Hair follicle cells

Epithelial tissues contain a-5 and a-3 laminin isoforms

Epithelial tissues are sheets of cells that line the surfaces and cavities of the whole body, including the skin, oral cavity, lung, gastrointestinal and urinary tracts, hair follicles, and many glands. The epithelial cells are polarized with the basolateral surface resting on a basement membrane (BM) that contains high levels of alpha-5 laminins and laminin-332. Epithelial BM also contains laminin-311 and to a lesser extent laminin-321 (Domogatskaya, 2012). Laminin-311 forms a covalent complex with laminin-332 in epithelial tissue (Champliaud, 1996) and has been shown to participate in mechanically induced signal transduction after mechanical stimulation (Jones, 2005).

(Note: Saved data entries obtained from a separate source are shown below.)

import Summits.QuantumFields.YangMills.Theorems.BalabanUVNodesN06AtOpsYSectEStKnitRecordKE
import Literature.MathematicalPhysics.QuantumFieldTheory.Balaban1983to89.Node00.OpsYKnitGuardAdaptersKD
import Summits.QuantumFields.YangMills.Theorems.BalabanUVNodesN06AtOpsYSectEStKnitPairKC
import Summits.QuantumFields.YangMills.Theorems.BalabanUVNodesN06AtOpsYSectEStKnitSectDKDG
import Summits.QuantumFields.YangMills.Theorems.BalabanUVNodesN06Thm312313AtPinsStateSUCLE
import Literature.MathematicalPhysics.QuantumFieldTheory.Balaban1983to89.B9BlockKeyTransferXSK
import Literature.MathematicalPhysics.QuantumFieldTheory.Balaban1983to89.B9BlockKeyTransferXBK
import Literature.MathematicalPhysics.QuantumFieldTheory.Balaban1983to89.Node00.OpsYBlockPinOfRecordB
import Literature.MathematicalPhysics.QuantumFieldTheory.Balaban1983to89.B9GeoNbrCountBlocksY
import Literature.MathematicalPhysics.QuantumFieldTheory.Balaban1983to89.B9Local342MonoConst
import Literature.MathematicalPhysics.QuantumFieldTheory.Balaban1983to89.Node00.OpsYC2OfRecord
import Literature.MathematicalPhysics.QuantumFieldTheory.Balaban1983to89.B9C2FormMajTorusLettersAtMemberY
import Summits.QuantumFields.YangMills.Theorems.BalabanUVNodesN06Rgd2LegAtPinsPhysPU
import Literature.MathematicalPhysics.QuantumFieldTheory.Balaban1983to89.B9SectBStepUClosedSUOfSections
import Literature.MathematicalPhysics.QuantumFieldTheory.Balaban1983to89.Node00.OpsYOps312OfRecord
import Literature.MathematicalPhysics.QuantumFieldTheory.Balaban1983to89.Node00.OpsYBondMapOfRecord
import Summits.QuantumFields.YangMills.Theorems.BalabanUVNodesN06G0QstarLettersLegAtPinsPU
import Literature.MathematicalPhysics.QuantumFieldTheory.Balaban1983to89.B9LeafXCodedKnitU
import Summits.QuantumFields.YangMills.Theorems.BalabanUVNodesN06Level13D2Rgdd13LayerAtPinsPUW
import Summits.QuantumFields.YangMills.Theorems.BalabanUVNodesN06G0CoreFromThm310AtPinsGUSPC
import Literature.MathematicalPhysics.QuantumFieldTheory.Balaban1983to89.B9Eq3132FromStateR
import Literature.MathematicalPhysics.QuantumFieldTheory.Balaban1983to89.B9RWSumsDefinitePinsPairMDir4Rows
import Summits.QuantumFields.YangMills.Theorems.BalabanUVNodesN06G0LayerFromThm310AtPinsGUSP
import Summits.QuantumFields.YangMills.Theorems.BalabanUVNodesN06G0QstarL2LettersLegAtPinsPU
import Summits.QuantumFields.YangMills.Theorems.BalabanUVNodesN06RgdILegAtPinsPhysR
import Summits.QuantumFields.YangMills.Theorems.BalabanUVNodesN06RgdDsLegAtPinsPhysR
import Summits.QuantumFields.YangMills.Theorems.BalabanUVNodesN06DivLegAtPinsPhysR
import Summits.QuantumFields.YangMills.Theorems.BalabanUVNodesN06HHLegAtPinsPhysRU
import Summits.QuantumFields.YangMills.Theorems.BalabanUVNodesN06WGpLegAtPinsPhysPU
import Summits.QuantumFields.YangMills.Theorems.BalabanUVNodesN06RgdH43LegAtPinsPhysPU
import Literature.MathematicalPhysics.QuantumFieldTheory.Balaban1983to89.B9PlaquetteBinderOfReg335Y
import Summits.QuantumFields.YangMills.Theorems.BalabanUVNodesN06CutL2LettersAtPinsPhysR
import Summits.QuantumFields.YangMills.Theorems.BalabanUVNodesN06DirKinematicsAtPinsR
import Summits.QuantumFields.YangMills.Theorems.BalabanUVNodesN06DirKinematics3AtPinsSN
import Summits.QuantumFields.YangMills.Theorems.BalabanUVNodesN06Proj349AtPinsPhysRC
import Literature.MathematicalPhysics.QuantumFieldTheory.Balaban1983to89.B9Ineq349SiteThresholdRateNamed
import Literature.MathematicalPhysics.QuantumFieldTheory.Balaban1983to89.B9Thm31GpMajFromPinsPairMR
import Summits.QuantumFields.YangMills.Theorems.BalabanUVNodesN06CurrentMajAtPinsIdPhys
import Literature.MathematicalPhysics.QuantumFieldTheory.Balaban1983to89.B9Ineq349SiteFacesAtLettersR
import Literature.MathematicalPhysics.QuantumFieldTheory.Balaban1983to89.B9Thm314Thm315LayerR
import Summits.QuantumFields.YangMills.Theorems.BalabanUVNodesN06ProbeZeroAtPinsPhysR
import Summits.QuantumFields.YangMills.Theorems.BalabanUVNodesN06MixedLegAtPinsPhysR
import Summits.QuantumFields.YangMills.Theorems.BalabanUVNodesN06MixedFactorAtPinsPhysR
import Summits.QuantumFields.YangMills.Theorems.BalabanUVNodesN06SplitMajorantsAtPinsPhysR
import Summits.QuantumFields.YangMills.Theorems.BalabanUVNodesN06HgVacuousRC
import Literature.MathematicalPhysics.QuantumFieldTheory.Balaban1983to89.B9Thm39FacesAtLettersRC
import Literature.MathematicalPhysics.QuantumFieldTheory.Balaban1983to89.B9Thm315SectEStarRepAtLettersR
import Summits.QuantumFields.YangMills.Theorems.BalabanUVNodesN06WalkLettersAtRecordR
import Summits.QuantumFields.YangMills.Theorems.BalabanUVNodesN06Row17FromRow19LettersDir
import Summits.QuantumFields.YangMills.Theorems.BalabanUVNodesN06Proj349AtPinsPhys
import Summits.QuantumFields.YangMills.Theorems.BalabanUVNodesN06SectBOfFrameV7
import Summits.QuantumFields.YangMills.Theorems.BalabanUVNodesN06SectDUnitsAtPinsPhys
import Literature.MathematicalPhysics.QuantumFieldTheory.Balaban1983to89.B9CoReadingCoordsHolderAdmReadings
import Literature.MathematicalPhysics.QuantumFieldTheory.Balaban1983to89.B9CoReadingCoordsHolderSAdmReadings
import Literature.MathematicalPhysics.QuantumFieldTheory.Balaban1983to89.B9CoReadingCoordsHolderSNearReadings
import Literature.MathematicalPhysics.QuantumFieldTheory.Balaban1983to89.B9H43GpFromPinsSN
import Literature.MathematicalPhysics.QuantumFieldTheory.Balaban1983to89.B9H44GFromPinsSN
import Literature.MathematicalPhysics.QuantumFieldTheory.Balaban1983to89.B9H44mFromPinsKA
import Summits.QuantumFields.YangMills.Theorems.BalabanUVNodesN06DirKinematics3AtPins
import Summits.QuantumFields.YangMills.Theorems.BalabanUVNodesN06Ids3152AtPinsPhys
import Literature.MathematicalPhysics.QuantumFieldTheory.Balaban1983to89.Node00.OpsYExpsOfRecordV3
import Literature.MathematicalPhysics.QuantumFieldTheory.Balaban1983to89.B9WalkLettersOpsO
import Literature.MathematicalPhysics.QuantumFieldTheory.Balaban1983to89.B9Local342AtOpsWalkYO
import Summits.QuantumFields.YangMills.Theorems.BalabanUVNodesN06WalkLettersAtRecordRO
import Summits.QuantumFields.YangMills.Theorems.BalabanUVNodesN06DirKinematics3AtPinsSNO
import Literature.MathematicalPhysics.QuantumFieldTheory.Balaban1983to89.B9RWSums346MixedFactorOfLegsY
import Summits.QuantumFields.YangMills.Theorems.BalabanUVNodesN06WalkLettersAtRecordROPar
import Literature.MathematicalPhysics.QuantumFieldTheory.Balaban1983to89.B9Cor35ComparisonsEH
import Literature.MathematicalPhysics.QuantumFieldTheory.Balaban1983to89.B9CoReadingCoordsL2Pair
import Summits.QuantumFields.YangMills.Theorems.BalabanUVNodesN06CoReadingsOfPins
import Summits.QuantumFields.YangMills.Theorems.BalabanUVNodesN06Level13D2Rgdd13LayerAtPinsPUWPar
import Summits.QuantumFields.YangMills.Theorems.BalabanUVNodesN06StepL2AtPinsPhysRParG
import Summits.QuantumFields.YangMills.Theorems.BalabanUVNodesN06RgdDsLegAtPinsPhysRPar
import Summits.QuantumFields.YangMills.Theorems.BalabanUVNodesN06SectDIdentitiesAtPinsPhysQ
import Summits.QuantumFields.YangMills.Theorems.BalabanUVNodesN06SectDUnitsAtPinsPhysQ
import Summits.QuantumFields.YangMills.Theorems.BalabanUVNodesN06Proj349AtPinsPhysRCPar
import Summits.QuantumFields.YangMills.Theorems.BalabanUVNodesN06SplitMajorantsAtPinsPhysRPar
import Summits.QuantumFields.YangMills.Theorems.BalabanUVNodesN06WELegAtPinsPhysPUBPar
import Summits.QuantumFields.YangMills.Theorems.BalabanUVNodesN06WGpLegAtPinsPhysPUPar
import Summits.QuantumFields.YangMills.Theorems.BalabanUVNodesN06RgdH43LegAtPinsPhysPUPar
import Summits.QuantumFields.YangMills.Theorems.BalabanUVNodesN06Rgd2LegAtPinsPhysPUPar
import Summits.QuantumFields.YangMills.Theorems.BalabanUVNodesN06RgdILegAtPinsPhysRPar
import Summits.QuantumFields.YangMills.Theorems.BalabanUVNodesN06CutL2LettersAtPinsPhysRPar
import Summits.QuantumFields.YangMills.Theorems.BalabanUVNodesN06CutL2LettersAtPinsPhysRParB
import Summits.QuantumFields.YangMills.Theorems.BalabanUVNodesN06Level13D2Rgdd13LayerAtPinsPUWParG
import Summits.QuantumFields.YangMills.Theorems.BalabanUVNodesN06Thm312313AtPinsStateSUCLEParG
import Summits.QuantumFields.YangMills.Theorems.BalabanUVNodesN06HHLegAtPinsPhysRUPar
import Summits.QuantumFields.YangMills.Theorems.BalabanUVNodesN06G0QstarL2LettersLegAtPinsPUPar
import Summits.QuantumFields.YangMills.Theorems.BalabanUVNodesN06G0QstarLettersLegAtPinsPUPar
import Summits.QuantumFields.YangMills.Theorems.BalabanUVNodesN06Thm312313AtPinsStateSUCLEPar
import Literature.MathematicalPhysics.QuantumFieldTheory.Balaban1983to89.Node00.OpsYSectDCoordsQ
import Literature.MathematicalPhysics.QuantumFieldTheory.Balaban1983to89.Node00.OpsYOps312OfRecordPar
import Literature.MathematicalPhysics.QuantumFieldTheory.Balaban1983to89.Node00.OpsYRecordV10
import Literature.MathematicalPhysics.QuantumFieldTheory.Balaban1983to89.B9LeafXCodedKnitUParH
import Literature.MathematicalPhysics.QuantumFieldTheory.Balaban1983to89.Node00.CarriersYUParH
import Literature.MathematicalPhysics.QuantumFieldTheory.Balaban1983to89.Node00.OpsYExpsOfRecordV3Par
import Literature.MathematicalPhysics.QuantumFieldTheory.Balaban1983to89.B9Thm39FacesAtLettersRCPar
import Literature.MathematicalPhysics.QuantumFieldTheory.Balaban1983to89.B9Thm311ReadingAtLettersQ
import Literature.MathematicalPhysics.QuantumFieldTheory.Balaban1983to89.Node00.OpsYRecordV11SH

Laminin-332 and laminin-511 constitute the hair follicle stem cell niche

Laminin-332 and laminin-511 are the major constituents of the BM of the hair follicle (Morgner, 2015). The laminin-332 expression is higher in the interfollicular epidermis (IFE) compared with the deeper portions of the hair follicle. Laminin-511 is less abundant beneath the IFE but has the strongest expression at the isthmus region and around the hair germ (Morgner, 2015), which is essential for hair follicle down-growth (Gao, 2008). Dermal papilla from laminin-511 mutants show developmental defects (Gao, 2008). Laminin-511 is the primary laminin of the early developing hair. The absence of laminin-511 in transgenic mice leads to several developmental abnormalities, including the arrest of hair development and deficient Shh expression in hair follicles (Li, 2003). Skin grafts from Lama5-null mouse embryos grafted onto healthy mice fail to grow hair whereas purified laminin-511 restores hair development in the Lama5-null skin (Li, 2003). In humans and mice, the absence of laminin-332 results in extensive skin blistering and lethality a few days after birth, highlighting its importance for epidermal architecture (Morgner, 2015).

The ratio between laminin-332 and -511 regulates hair follicle bulge stem cell activation

The hair growth cycle involves three stages: the growth phase (anagen), the regression phase (catagen), and the quiescent phase (telogen). During each anagen phase, follicles divide rapidly, adding to the hair shaft. During the catagen and telogen phase, follicles reset and prepare their stem cells to receive a signal to start the next growth phase. Hair loss occurs when the balance between those stages changes. Laminin-511 is upregulated in the anagen phase and exogenous laminin-521 and laminin-511 make adult human hair follicles grow faster (Sugawara, 2007). Laminin-511 is downregulated during the anagen-to-catagen transition, and this downregulation is required for catagen progression. In contrast, laminin-332 is upregulated in the catagen and antagonizes hair growth induced by laminin-511 (Sugawara, 2007). The integrin receptor subunit β1 is central for the maintenance of the quiescent bulge stem cell pool (Morgner, 2015). Inhibition of the β1 integrin disrupted dermal papilla primary cilia formation and hair development (DeRouen, 2010).

Laminin-511 promotes Tgf-β signaling which makes hair follicle stem cells (HFSC) more receptive to activating signals. Contrary, laminin-332 suppresses Wnt/β-catenin signaling that is required for HFSC differentiation. The ratio between the two laminin isoforms regulates key signaling pathways that determine somatic stem cell activation within the bulge niche (Morgner, 2015).

Biolaminin 511 in HFSC culture

Exogenous full-length laminin-511 enhances the growth of hair follicle stem cells, whereas the addition of laminin-332 antagonizes this effect. FACS-purified hair follicle stem cells attach optimally to laminin-511 coated plates with about 6 times higher well area coverage compared to other cell culture matrices, such as collagen I, fibronectin, or Matrigel (Lay, 2016).